■ Work order:
Of all the entries below, retype only the lines from the one with "(the odd image" through the one with "untouched; counts unmoved.", exactly as they appear.

*** Opening of Task material ***

/-!
# BalabanUVNodes ∕ N15 — THE KING-MODEL RUNG (PART Ϲ-h): DIRICHLET ENDS — THE ODD IMAGE SUM: the massive box resolvent with DIRICHLET boundary
# conditions is the torus resolvent of period `2n+2` MINUS its image under the reflection through the two boundary sites,
# `((2+x) − S − S⁻¹)_{Dirichlet}⁻¹(s,t) = G^{torus}_{2n+2}(s − t) − G^{torus}_{2n+2}(s + t + 2) = sinh(ω(min+1))·sinh(ω(n−max)) ∕ (sinh ω · sinh(ω(n+1)))`
# (Track A, DAG node N15 = NE2; FAN-OUT v1.1 §N15 s3 «KING-MODEL RUNG» ∕ «torus-vs-box twin»; count-neutral; companion of PART Ϲ-g's free ends)

HONEST FRAMING.  Count-neutral (cell `pub-ymgap`, seat `pub-ymgap-dag-n15-e` g38; `--supports stmt-QuantumFields-27366 --as helper` = K3⁸).
TEMPLATE LITERATURE: C. King, Commun. Math. Phys. **102** (1986) 649–677 [King1986] §4 p.670 («multiple reflection representations … [Ba 4]»):
PART Ϲ-g treated King's own FREE boundary condition (EVEN images across the two half-bonds); THIS FILE is the companion DIRICHLET case (ODD images
through the two boundary SITES `−1` and `n`, which are fixed by the reflection `z ↦ −2 − z` of the cycle `ℤ∕(2n+2)`): a function on the doubled cycle
that VANISHES at the two fixed sites restricts to the Dirichlet stencil on the box (§3), the odd image column `G_{2n+2}(· − t) − G_{2n+2}(· + t + 2)`
vanishes there (§4), so it inverts the Dirichlet operator, with the textbook closed form `sinh(ω(min+1))sinh(ω(n−max))∕(sinh ω sinh(ω(n+1)))` (§5)
— again with the SAME lattice mass `ω = latticeMass x`.  Montvay–Münster [MontvayMunster1994] §2.2.1 for the vocabulary.  NOT Bałaban's covariant
objects; NOT a node discharge (N15 is booked through n15-a's knit, untouched); one dimension only; nothing continuum-YM ∕ ℝ⁴ ∕ OS axioms ∕ Clay.  0 `sorry`.

OBJECTS.  `pathOpD n x : Matrix (Fin n) (Fin n) ℝ` (Dirichlet stencil), `dblD n : Fin n → ZMod (2n+2)` (`s ↦ s`), `mirrorD n` (`s ↦ −2 − s`),
`pathGreenD n x s t := cycleGreen (2n+2) x (dblD s − dblD t) − cycleGreen (2n+2) x (dblD s − mirrorD t)`.

WHAT THIS FILE PROVES (kernel).  §1 ★ `pathOpD_mulVec_apply`.  §2 doubling letters (`dblD_add_one`, `dblD_sub_one`, `dblD_add_one_of_last` (`= n`, a fixed
site), `dblD_sub_one_of_first` (`= −1`), `mirrorD_sub_dblD`, `mirrorD_sub_mirrorD`, `dblD_sub_mirrorD`, `val_dblD_sub_mirrorD`, `dblD_ne_mirrorD`,
`val_dblD_sub_dblD`, `dblD_injective`).  §3 ★★ **`cycleOp_mulVec_dirichletBox`** (REFLECTION PRINCIPLE, Dirichlet form).  §4 `imageColumn_apply_last`,
`imageColumn_apply_neg_one` (the odd image column vanishes at the fixed sites), ★★ `pathOpD_mulVec_pathGreenD`, ★★ `pathOpD_mul_greenMatrix`,
`isUnit_pathOpD`, ★★★ **`pathOpD_inv_apply`** (METHOD OF IMAGES, odd), `pathGreenD_symm`.  §5 ★★ **`pathGreenD_eq_cosh_sub`**, ★★ **`pathGreenD_eq_sinh_mul_sinh`**
(`= sinh(ω(min+1))·sinh(ω(n−max))∕(sinh ω·sinh(ω(n+1)))`), ★ `pathGreenD_pos`.

HONEST SCOPE.  One dimension; `x > 0`.  N15 untouched; counts unmoved.
Locators: [King1986] §4 p.670; [MontvayMunster1994] §2.2.1 (2.74)–(2.76).
-/

noncomputable section

open scoped BigOperators
open Finset Matrix Real

namespace Summit.QuantumFields.YangMills.BalabanUVNodes.N15KingModelRung.TorusSpectral

variable (n : ℕ)

/-! ## §1 The Dirichlet stencil on the box `{0,…,n−1}` -/

section Stencil

/-- THE DIRICHLET MASSIVE SECOND-DIFFERENCE OPERATOR on the box `{0,…,n−1}`: `(s,t) ↦ (2+x)[t=s] − [t = s+1] − [t = s−1]` (the neighbours `−1` and `n`
outside the box carry the boundary value `0`). [cite: King1986, (4.4) p.670] -/
def pathOpD (x : ℝ) : Matrix (Fin n) (Fin n) ℝ := fun s t =>
  (2 + x) * (if t = s then 1 else 0) - ((if t.val = s.val + 1 then (1 : ℝ) else 0) + (if t.val + 1 = s.val then 1 else 0))

/-- ★ THE DIRICHLET STENCIL: `(((2+x) − S − S⁻¹)_D f)(s) = (2+x)f(s) − [s+1 < n]f(s+1) − [0 < s]f(s−1)`. [cite: King1986, (4.4) p.670] -/
theorem pathOpD_mulVec_apply (x : ℝ) (f : Fin n → ℝ) (s : Fin n) :
    (pathOpD n x *ᵥ f) s
      = (2 + x) * f s - ((if h : s.val + 1 < n then f ⟨s.val + 1, h⟩ else 0) + (if h : 0 < s.val then f ⟨s.val - 1, by omega⟩ else 0)) := by
  have hpt : ∀ t : Fin n, pathOpD n x s t * f t
      = (2 + x) * (if t = s then f t else 0) - ((if t.val = s.val + 1 then f t else 0) + (if t.val + 1 = s.val then f t else 0)) := by
    intro t; unfold pathOpD; split_ifs <;> ring
  simp only [Matrix.mulVec, dotProduct, hpt, Finset.sum_sub_distrib, Finset.sum_add_distrib, ← Finset.mul_sum, Finset.sum_ite_eq',
    Finset.mem_univ, if_true]
  have h2 : ∑ t : Fin n, (if t.val = s.val + 1 then f t else 0) = (if h : s.val + 1 < n then f ⟨s.val + 1, h⟩ else 0) := by
    by_cases h : s.val + 1 < n
    · rw [dif_pos h]
      have : ∀ t : Fin n, (t.val = s.val + 1) ↔ (t = ⟨s.val + 1, h⟩) := fun t => by rw [Fin.ext_iff]
      simp_rw [this, Finset.sum_ite_eq', Finset.mem_univ, if_true]
    · rw [dif_neg h]
      exact Finset.sum_eq_zero fun t _ => if_neg (by omega)
  have h3 : ∑ t : Fin n, (if t.val + 1 = s.val then f t else 0) = (if h : 0 < s.val then f ⟨s.val - 1, by omega⟩ else 0) := by
    by_cases h : 0 < s.val
    · rw [dif_pos h]
      have : ∀ t : Fin n, (t.val + 1 = s.val) ↔ (t = ⟨s.val - 1, by omega⟩) := fun t => by rw [Fin.ext_iff]; simp only; omega
      simp_rw [this, Finset.sum_ite_eq', Finset.mem_univ, if_true]
    · rw [dif_neg h]
      exact Finset.sum_eq_zero fun t _ => if_neg (by omega)
  rw [h2, h3]

end Stencil

/-! ## §2 The doubling `ℤ∕(2n+2)`: the box, the two fixed sites `−1`, `n`, and the mirror images -/

section Doubling

/-- The box point `s` in the doubled cycle `ℤ∕(2n+2)`. [folklore] -/
def dblD (s : Fin n) : ZMod (2 * n + 2) := ((s.val : ℕ) : ZMod (2 * n + 2))

/-- The mirror image `−2 − s` of the box point `s`: the reflection through the two boundary sites `−1` and `n` (its fixed points). [cite: King1986, §4 p.670] -/
def mirrorD (s : Fin n) : ZMod (2 * n + 2) := -2 - ((s.val : ℕ) : ZMod (2 * n + 2))

/-- Interior successor. [folklore] -/
theorem dblD_add_one {s : Fin n} (h : s.val + 1 < n) : dblD n s + 1 = dblD n ⟨s.val + 1, h⟩ := by
  simp [dblD]

/-- Interior predecessor. [folklore] -/
theorem dblD_sub_one {s : Fin n} (h : 0 < s.val) : dblD n s - 1 = dblD n ⟨s.val - 1, by omega⟩ := by
  simp only [dblD]
  rw [sub_eq_iff_eq_add]
  norm_cast
  congr 1; omega

/-- The successor of the right end is the fixed site `n`. [folklore] -/
theorem dblD_add_one_of_last {s : Fin n} (h : s.val + 1 = n) : dblD n s + 1 = ((n : ℕ) : ZMod (2 * n + 2)) := by
  simp only [dblD]; norm_cast; rw [h]

/-- The predecessor of the left end is the fixed site `−1`. [folklore] -/
theorem dblD_sub_one_of_first {s : Fin n} (h : s.val = 0) : dblD n s - 1 = (-1 : ZMod (2 * n + 2)) := by
  simp [dblD, h]

/-- `mirror s − dbl t = −(dbl s − mirror t)`. [folklore] -/
theorem mirrorD_sub_dblD (s t : Fin n) : mirrorD n s - dblD n t = -(dblD n s - mirrorD n t) := by
  simp only [mirrorD, dblD]; ring

/-- `mirror s − mirror t = −(dbl s − dbl t)`. [folklore] -/
theorem mirrorD_sub_mirrorD (s t : Fin n) : mirrorD n s - mirrorD n t = -(dblD n s - dblD n t) := by
  simp only [mirrorD, dblD]; ring

/-- `dbl s − mirror t = s + t + 2`. [folklore] -/
theorem dblD_sub_mirrorD (s t : Fin n) : dblD n s - mirrorD n t = ((s.val + t.val + 2 : ℕ) : ZMod (2 * n + 2)) := by
  simp only [dblD, mirrorD]; push_cast; ring

/-- `val(dbl s − mirror t) = s + t + 2` (no wrap: `≤ 2n`). [folklore] -/
theorem val_dblD_sub_mirrorD (s t : Fin n) : (dblD n s - mirrorD n t).val = s.val + t.val + 2 := by
  rw [dblD_sub_mirrorD, ZMod.val_cast_of_lt (by omega)]

/-- A box point is never the mirror image of a box point (`s + t + 2 ∈ [2, 2n]`). [folklore] -/
theorem dblD_ne_mirrorD (s t : Fin n) : dblD n s ≠ mirrorD n t := by
  intro h
  have hv := congrArg ZMod.val (sub_eq_zero.mpr h)
  rw [val_dblD_sub_mirrorD, ZMod.val_zero] at hv
  omega

/-- `val(dbl s − dbl t) = s − t` for `t ≤ s`. [folklore] -/
theorem val_dblD_sub_dblD {s t : Fin n} (hts : t.val ≤ s.val) : (dblD n s - dblD n t).val = s.val - t.val := by
  simp only [dblD]
  rw [← Nat.cast_sub hts, ZMod.val_cast_of_lt (by omega)]

/-- `dblD` is injective. [folklore] -/
theorem dblD_injective : Function.Injective (dblD n) := by
  intro s t h
  have hs := congrArg ZMod.val h
  simp only [dblD, ZMod.val_cast_of_lt (show s.val < 2 * n + 2 by omega), ZMod.val_cast_of_lt (show t.val < 2 * n + 2 by omega)] at hs
  exact Fin.ext hs

end Doubling

/-! ## §3 The reflection principle, Dirichlet form -/

section Reflection

/-- ★★ **THE REFLECTION PRINCIPLE (Dirichlet)**: if `F` on `ℤ∕(2n+2)` extends `f` on the box (`F(dbl s) = f(s)`) and VANISHES at the two fixed sites
`−1` and `n`, then `(((2+x) − S − S⁻¹)F)(dbl s) = (((2+x) − S − S⁻¹)_D f)(s)`. [cite: King1986, §4 p.670] -/
theorem cycleOp_mulVec_dirichletBox (x : ℝ) (F : ZMod (2 * n + 2) → ℝ) (f : Fin n → ℝ) (hF : ∀ s, F (dblD n s) = f s)
    (hn : F ((n : ℕ) : ZMod (2 * n + 2)) = 0) (hm : F (-1) = 0) (s : Fin n) :
    (cycleOp (2 * n + 2) x *ᵥ F) (dblD n s) = (pathOpD n x *ᵥ f) s := by
  rw [cycleOp_mulVec_apply, pathOpD_mulVec_apply, hF]
  have hplus : F (dblD n s + 1) = (if h : s.val + 1 < n then f ⟨s.val + 1, h⟩ else 0) := by
    by_cases h : s.val + 1 < n
    · rw [dif_pos h, dblD_add_one n h, hF]
    · rw [dif_neg h, dblD_add_one_of_last n (by omega), hn]
  have hminus : F (dblD n s - 1) = (if h : 0 < s.val then f ⟨s.val - 1, by omega⟩ else 0) := by
    by_cases h : 0 < s.val
    · rw [dif_pos h, dblD_sub_one n h, hF]
    · rw [dif_neg h, dblD_sub_one_of_first n (by omega), hm]
  rw [hplus, hminus]

end Reflection

/-! ## §4 The odd image sum inverts the Dirichlet operator -/

section Images

/-- THE DIRICHLET BOX GREEN's FUNCTION by odd images: `G^D(s,t) = G^{torus}_{2n+2}(s − t) − G^{torus}_{2n+2}(s − mirror t)`. [cite: King1986, §4 p.670] -/
def pathGreenD (x : ℝ) (s t : Fin n) : ℝ :=
  cycleGreen (2 * n + 2) x (dblD n s - dblD n t) - cycleGreen (2 * n + 2) x (dblD n s - mirrorD n t)

/-- The odd image column vanishes at the fixed site `n`: `G_{2n+2}(n − t) = G_{2n+2}(n + 2 + t)` (`(n−t) + (n+2+t) = 2n+2`). [folklore] -/
theorem imageColumn_apply_last (x : ℝ) (t : Fin n) :
    cycleGreen (2 * n + 2) x (((n : ℕ) : ZMod (2 * n + 2)) - dblD n t) - cycleGreen (2 * n + 2) x (((n : ℕ) : ZMod (2 * n + 2)) - mirrorD n t) = 0 := by
  rw [sub_eq_zero]
  have h : ((n : ℕ) : ZMod (2 * n + 2)) - mirrorD n t = -((((n : ℕ) : ZMod (2 * n + 2)) - dblD n t)) := by
    simp only [mirrorD, dblD]
    have h0 : ((2 * n + 2 : ℕ) : ZMod (2 * n + 2)) = 0 := ZMod.natCast_self _
    have : (2 : ZMod (2 * n + 2)) * (n : ℕ) + 2 = 0 := by rw [← h0]; push_cast; ring
    linear_combination this
  rw [h, cycleGreen_neg]

/-- The odd image column vanishes at the fixed site `−1`: `G_{2n+2}(−1 − t) = G_{2n+2}(1 + t)`. [folklore] -/
theorem imageColumn_apply_neg_one (x : ℝ) (t : Fin n) :
    cycleGreen (2 * n + 2) x ((-1 : ZMod (2 * n + 2)) - dblD n t) - cycleGreen (2 * n + 2) x ((-1 : ZMod (2 * n + 2)) - mirrorD n t) = 0 := by
  rw [sub_eq_zero]
  have h : (-1 : ZMod (2 * n + 2)) - mirrorD n t = -((-1 : ZMod (2 * n + 2)) - dblD n t) := by
    simp only [mirrorD, dblD]; ring
  rw [h, cycleGreen_neg]

/-- ★★ The odd image sum inverts the Dirichlet operator, column by column (`x > 0`). [cite: King1986, §4 p.670] -/
theorem pathOpD_mulVec_pathGreenD {x : ℝ} (hx : 0 < x) (t : Fin n) :
    pathOpD n x *ᵥ (fun s => pathGreenD n x s t) = Pi.single t (1 : ℝ) := by
  funext s
  let F : ZMod (2 * n + 2) → ℝ := fun z => cycleGreen (2 * n + 2) x (z - dblD n t) - cycleGreen (2 * n + 2) x (z - mirrorD n t)
  have hF : ∀ s', F (dblD n s') = pathGreenD n x s' t := fun s' => rfl
  rw [← cycleOp_mulVec_dirichletBox n x F (fun s' => pathGreenD n x s' t) hF (imageColumn_apply_last n x t)
    (imageColumn_apply_neg_one n x t) s]
  have hsplit : F = (fun z => cycleGreen (2 * n + 2) x (z - dblD n t)) - (fun z => cycleGreen (2 * n + 2) x (z - mirrorD n t)) := rfl
  rw [hsplit, Matrix.mulVec_sub, Pi.sub_apply, cycleOp_mulVec_cycleGreen_sub (2 * n + 2) hx, cycleOp_mulVec_cycleGreen_sub (2 * n + 2) hx,
    Pi.single_eq_of_ne (dblD_ne_mirrorD n s t), sub_zero]
  by_cases hst : s = t
  · subst hst; rw [Pi.single_eq_same, Pi.single_eq_same]
  · rw [Pi.single_eq_of_ne hst, Pi.single_eq_of_ne (fun h => hst (dblD_injective n h))]

/-- ★★ `A·G = 1` for the Dirichlet operator and the odd image-sum matrix. [cite: King1986, §4 p.670] -/
theorem pathOpD_mul_greenMatrix {x : ℝ} (hx : 0 < x) :
    pathOpD n x * (Matrix.of fun s t => pathGreenD n x s t) = 1 := by
  ext s t
  have h := congr_fun (pathOpD_mulVec_pathGreenD n hx t) s
  rw [Matrix.mulVec, dotProduct] at h
  rw [Matrix.mul_apply, Matrix.one_apply, ← Pi.single_apply t (1 : ℝ) s, ← h]
  rfl

/-- The Dirichlet operator is invertible (`x > 0`). [folklore] -/
theorem isUnit_pathOpD {x : ℝ} (hx : 0 < x) : IsUnit (pathOpD n x) :=
  IsUnit.of_mul_eq_one _ (pathOpD_mul_greenMatrix n hx)

/-- ★★★ **THE METHOD OF IMAGES, odd (Dirichlet ends)**: `((2+x) − S − S⁻¹)_D⁻¹(s,t) = G^{torus}_{2n+2}(s − t) − G^{torus}_{2n+2}(s + t + 2)`,
every `n ≥ 1`, `x > 0`. [cite: King1986, §4 p.670] -/
theorem pathOpD_inv_apply {x : ℝ} (hx : 0 < x) (s t : Fin n) : (pathOpD n x)⁻¹ s t = pathGreenD n x s t := by
  rw [Matrix.inv_eq_right_inv (pathOpD_mul_greenMatrix n hx), Matrix.of_apply]

/-- The Dirichlet Green's function is symmetric. [folklore] -/
theorem pathGreenD_symm (x : ℝ) (s t : Fin n) : pathGreenD n x t s = pathGreenD n x s t := by
  unfold pathGreenD
  rw [show dblD n t - dblD n s = -(dblD n s - dblD n t) by ring, cycleGreen_neg,
    show dblD n t - mirrorD n s = dblD n s - mirrorD n t by simp only [dblD, mirrorD]; ring]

*** Close of Task material ***

■ Answer space:
`imageColumn_apply_neg_one` (the odd image column vanishes at the fixed sites), ★★ `pathOpD_mulVec_pathGreenD`, ★★ `pathOpD_mul_greenMatrix`,
`isUnit_pathOpD`, ★★★ **`pathOpD_inv_apply`** (METHOD OF IMAGES, odd), `pathGreenD_symm`.  §5 ★★ **`pathGreenD_eq_cosh_sub`**, ★★ **`pathGreenD_eq_sinh_mul_sinh`**
(`= sinh(ω(min+1))·sinh(ω(n−max))∕(sinh ω·sinh(ω(n+1)))`), ★ `pathGreenD_pos`.

HONEST SCOPE.  One dimension; `x > 0`.  N15 untouched; counts unmoved.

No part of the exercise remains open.